Should a line in the entries below contain "have", return that line.

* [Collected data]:
--- START ---

/-- The `A`-state under an enhanced state over a merged resolution. [folklore] -/
theorem cond_of_stU {t : K.EnhancedState} (ht : t.state L.f = true ∧ t.state L.g = true ∧ L.P t.state) :
    Function.update (Function.update t.state L.g false) L.f false L.f = false ∧
      Function.update (Function.update t.state L.g false) L.f false L.g = false ∧
        L.P (Function.update (Function.update t.state L.g false) L.f false) :=
  ⟨Function.update_self .., by rw [Function.update_of_ne L.f_ne_g.symm, Function.update_self],
    (L.P_update_f _ _).2 ((L.P_update_g _ _).2 ht.2.2)⟩

/-- **`pullU t` labels the small circle `1`.** [folklore] -/
theorem pullU_label_of_inO (t : K.EnhancedState)
    (ht : t.state L.f = true ∧ t.state L.g = true ∧ L.P t.state) {u : K.Arc} (hu : L.InO u) :
    (pullU t ht).label u = false := by
  obtain ⟨hf, hg, hP⟩ := cond_of_stU ht
  show ((L.isMergeAt _ hg hP).pull _ _ _).label u = _
  rw [IsMergeAt.pull_label]
  rcases L.inO_aG_bG' with ⟨ha, hb⟩ | ⟨ha, hb⟩
  · rw [if_neg ha, if_neg ha, if_neg, if_pos]
    · exact (L.circleOf_stO_eq_of_inO _ hg hP hb).2 hu
    · exact fun h ↦ ha ((L.circleOf_stO_eq_of_inO _ hg hP hu).1 h.symm)
  · rw [if_pos ha, if_pos]
    exact (L.circleOf_stO_eq_of_inO _ hg hP ha).2 hu

/-- **`pullU t` has the labels of `t` off the small circle.** [folklore] -/
theorem pullU_label_of_not_inO (t : K.EnhancedState)
    (ht : t.state L.f = true ∧ t.state L.g = true ∧ L.P t.state) {u : K.Arc} (hu : ¬ L.InO u) :
    (pullU t ht).label u = t.label u := by
  obtain ⟨hf, hg, hP⟩ := cond_of_stU ht
  set σ := Function.update (Function.update t.state L.g false) L.f false
  have hst : t.state = L.stU σ := (L.stU_update_false ht.1 ht.2.1).symm
  show ((L.isMergeAt σ hg hP).pull _ _ _).label u = _
  rw [IsMergeAt.pull_label]
  simp only [EnhancedState.lab_val]
  have lab : ∀ w : K.Arc, K.circleOf (L.stO σ) u = K.circleOf (L.stO σ) w → (w = L.aG ∨ w = L.bG) →
      t.label L.aG = t.label u := by
    intro w hw hw'
    apply t.label_eq_of_circleOf_eq
    rw [hst]
    have h1 := L.circleOf_stU_eq_of_stO_eq σ hg hP hw
    rcases hw' with rfl | rfl
    · exact h1.symm
    · rw [h1, ← L.circleOf_stU_aG_eq_bG σ hg hP]
  rcases L.inO_aG_bG' with ⟨ha, hb⟩ | ⟨ha, hb⟩
  · rw [if_neg ha, if_neg ha]
    split_ifs with h1 h2
    · exact lab _ h1 (Or.inl rfl)
    · exact (hu ((L.circleOf_stO_eq_of_inO σ hg hP hb).1 h2)).elim
    · rfl
  · rw [if_pos ha, if_pos ha]
    split_ifs with h1 h2
    · exact (hu ((L.circleOf_stO_eq_of_inO σ hg hP ha).1 h1)).elim
    · exact lab _ h2 (Or.inr rfl)
    · rfl

/-- The sector conditions of `pullU t`. [folklore] -/
theorem pullU_cond (t : K.EnhancedState) (ht : t.state L.f = true ∧ t.state L.g = true ∧ L.P t.state) :
    (pullU t ht).state L.f = true ∧ (pullU t ht).state L.g = false ∧ L.P (pullU t ht).state := by
  obtain ⟨-, hg, hP⟩ := cond_of_stU ht
  rw [pullU_state]
  exact ⟨L.stO_f _, by rw [stO_g]; exact hg, (L.P_stO _).2 hP⟩

/-- **Round trip through the sector `U`**: `embU (pullA (pullU t)) = t`. [folklore] -/
theorem embU_pullA_pullU (t : K.EnhancedState) (ht : t.state L.f = true ∧ t.state L.g = true ∧ L.P t.state) :
    embU (pullA (pullU t ht) (pullU_cond t ht)) = t := by
  obtain ⟨hf, hg, hP⟩ := cond_of_stU ht
  have hst : t.state = L.stU (Function.update (Function.update t.state L.g false) L.f false) :=
    (L.stU_update_false ht.1 ht.2.1).symm
  have hxs : (pullA (pullU t ht) (pullU_cond t ht)).1.state =
      Function.update (Function.update t.state L.g false) L.f false := by
    rw [pullA_state, pullU_state]
    unfold stO
    rw [Function.update_idem]
    exact Function.update_eq_self_iff.2 hf.symm
  refine EnhancedState.ext' (by rw [embU_state, hxs, ← hst]) (funext fun u ↦ ?_)
  by_cases hu : L.InO u
  · rw [embU_label_of_inO _ hu, pullA_label_of_not_inO _ _ L.not_inO_cG,
      pullU_label_of_not_inO _ _ L.not_inO_cG]
    apply t.label_eq_of_circleOf_eq
    rw [hst, L.circleOf_stU_cG _ hg hP]
    exact (L.circleOf_stU_eq_aG_of_inO _ hg hP hu).symm
  · rw [embU_label_of_not_inO _ hu, pullA_label_of_not_inO _ _ hu, pullU_label_of_not_inO _ _ hu]


/-- The sector conditions of `embU x`. [folklore] -/
theorem embU_cond (x : L.XA) :
    (embU x).state L.f = true ∧ (embU x).state L.g = true ∧ L.P (embU x).state := by
  rw [embU_state]
  exact ⟨L.stU_f _, L.stU_g _, (L.P_stU _).2 x.2.2.2⟩

/-! ## The adapted basis -/

variable (L)

/-- **The basis adapted to the cancellation**: the map from `A ⊕ P ⊕ Q ⊕ U ⊕ R` to the enhanced
states. Khovanov (2000), §5.3; Bar-Natan (2002), §4.3. [cite: Khovanov2000, §5.3] -/
def embSum : L.XA ⊕ (L.XA ⊕ (L.XA ⊕ (L.XA ⊕ L.XR))) → K.EnhancedState :=
  Sum.elim (fun x ↦ x.1) (Sum.elim (fun x ↦ embO x true) (Sum.elim (fun x ↦ embO x false)
    (Sum.elim embU (fun r ↦ r.1))))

--- END ---

* [OUTPUT]:
  have hst : t.state = L.stU σ := (L.stU_update_false ht.1 ht.2.1).symm
  have lab : ∀ w : K.Arc, K.circleOf (L.stO σ) u = K.circleOf (L.stO σ) w → (w = L.aG ∨ w = L.bG) →
    have h1 := L.circleOf_stU_eq_of_stO_eq σ hg hP hw
  have hst : t.state = L.stU (Function.update (Function.update t.state L.g false) L.f false) :=
  have hxs : (pullA (pullU t ht) (pullU_cond t ht)).1.state =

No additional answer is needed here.